## Problem details
Would you transcribe the line containing "intro U U' hUU'" and every line after it, through the end of the records below, exactly and with nothing else?

%%

/-- The point has degree `≤ N` (it is multilinear in `x`). [folklore] -/
theorem totalDegree_boolSum_selProd_mul_rename_le (W : MvPolynomial (Fin N) F) :
    (boolSum (selProd (fun t : Fin N => (X (Sum.inr t) : MvPolynomial (Fin N ⊕ Fin N) F))
        (fun t => X (Sum.inl t)) * rename Sum.inr W)).totalDegree ≤ N := by
  rw [boolSum_selProd_mul_rename]
  refine totalDegree_finsetSum_le fun e _ => ?_
  have hmon : monomial (∑ t : Fin N, Finsupp.single t (e t).toNat) (eval (fun t => toK F (e t)) W)
      = C (eval (fun t => toK F (e t)) W) *
          ∏ t : Fin N, (if e t then (X t : MvPolynomial (Fin N) F) else 1) := by
    rw [prod_ite_X_eq_monomial, C_mul_monomial, mul_one]
  rw [hmon]
  refine (totalDegree_mul _ _).trans ?_
  rw [totalDegree_C, zero_add]
  refine (totalDegree_finsetProd _ _).trans ?_
  calc ∑ t : Fin N, (if e t then (X t : MvPolynomial (Fin N) F) else 1).totalDegree
      ≤ ∑ _t : Fin N, 1 := Finset.sum_le_sum fun t _ => by
        split_ifs
        · exact (totalDegree_X (R := F) t).le
        · simp
    _ = N := by simp

/-- Size of the summand: `L(selProd · W) ≤ 5N + L(W) + 1`. [cite: Burgisser2000, §2.1] -/
theorem complexity_selProd_mul_rename_le (W : MvPolynomial (Fin N) F) :
    complexity (selProd (fun t : Fin N => (X (Sum.inr t) : MvPolynomial (Fin N ⊕ Fin N) F))
        (fun t => X (Sum.inl t)) * rename Sum.inr W) ≤ 5 * N + complexity W + 1 := by
  refine (complexity_mul_le_holds _ _).trans ?_
  have hsel : complexity (selProd (fun t : Fin N => (X (Sum.inr t) :
      MvPolynomial (Fin N ⊕ Fin N) F)) (fun t => X (Sum.inl t))) ≤ 5 * N := by
    refine (complexity_selProd_le _ _).trans ?_
    rw [Finset.sum_eq_zero fun t _ => by rw [complexity_X_holds, complexity_X_holds]; rfl, zero_add]
  have hren := complexity_rename_le_holds' (k := F) (Sum.inr : Fin N → Fin N ⊕ Fin N) W
  omega

/-- Degree of the summand: `deg (selProd · W) ≤ 2N + deg W`. [folklore] -/
theorem totalDegree_selProd_mul_rename_le (W : MvPolynomial (Fin N) F) :
    (selProd (fun t : Fin N => (X (Sum.inr t) : MvPolynomial (Fin N ⊕ Fin N) F))
        (fun t => X (Sum.inl t)) * rename Sum.inr W).totalDegree ≤ 2 * N + W.totalDegree := by
  refine (totalDegree_mul _ _).trans ?_
  have hsel : (selProd (fun t : Fin N => (X (Sum.inr t) : MvPolynomial (Fin N ⊕ Fin N) F))
      (fun t => X (Sum.inl t))).totalDegree ≤ 2 * N := by
    refine (totalDegree_selProd_le _ _).trans ?_
    rw [Finset.sum_congr rfl fun t _ => by rw [totalDegree_X, totalDegree_X]]
    simp only [Finset.sum_const, Finset.card_univ, Fintype.card_fin, smul_eq_mul]
    omega
  have hren := totalDegree_rename_le (Sum.inr : Fin N → Fin N ⊕ Fin N) W
  omega

/-! ### §4 The total-positivity weight `∏_{a,c} (1 + (2^{2^{a+c}} − 1) e_{x_a} e_{y_c})` -/

/-- `Σ_a single (x a) [a ∈ U] = Σ_{a ∈ U} single (x a) 1`. [folklore] -/
theorem sum_single_indicator {h : ℕ} {σ : Type*} (U : Finset (Fin h)) (x : Fin h → σ) :
    ∑ a : Fin h, Finsupp.single (x a) ((decide (a ∈ U)).toNat) =
      ∑ a ∈ U, Finsupp.single (x a) 1 := by
  classical
  rw [← Finset.sum_subset (Finset.subset_univ U) fun a _ ha => by simp [ha]]
  exact Finset.sum_congr rfl fun a ha => by simp [ha]

/-- `U ↦ bin U = Nat.ofBits [· ∈ U]` is injective. [folklore] -/
theorem ofBits_indicator_injective {h : ℕ} :
    Function.Injective fun U : Finset (Fin h) => Nat.ofBits fun a : Fin h => decide (a ∈ U) := by
  intro U U' hUU'
  ext a
  simpa using congrFun (ofBits_injective hUU') a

%%

## Solved problem
  intro U U' hUU'
  ext a
  simpa using congrFun (ofBits_injective hUU') a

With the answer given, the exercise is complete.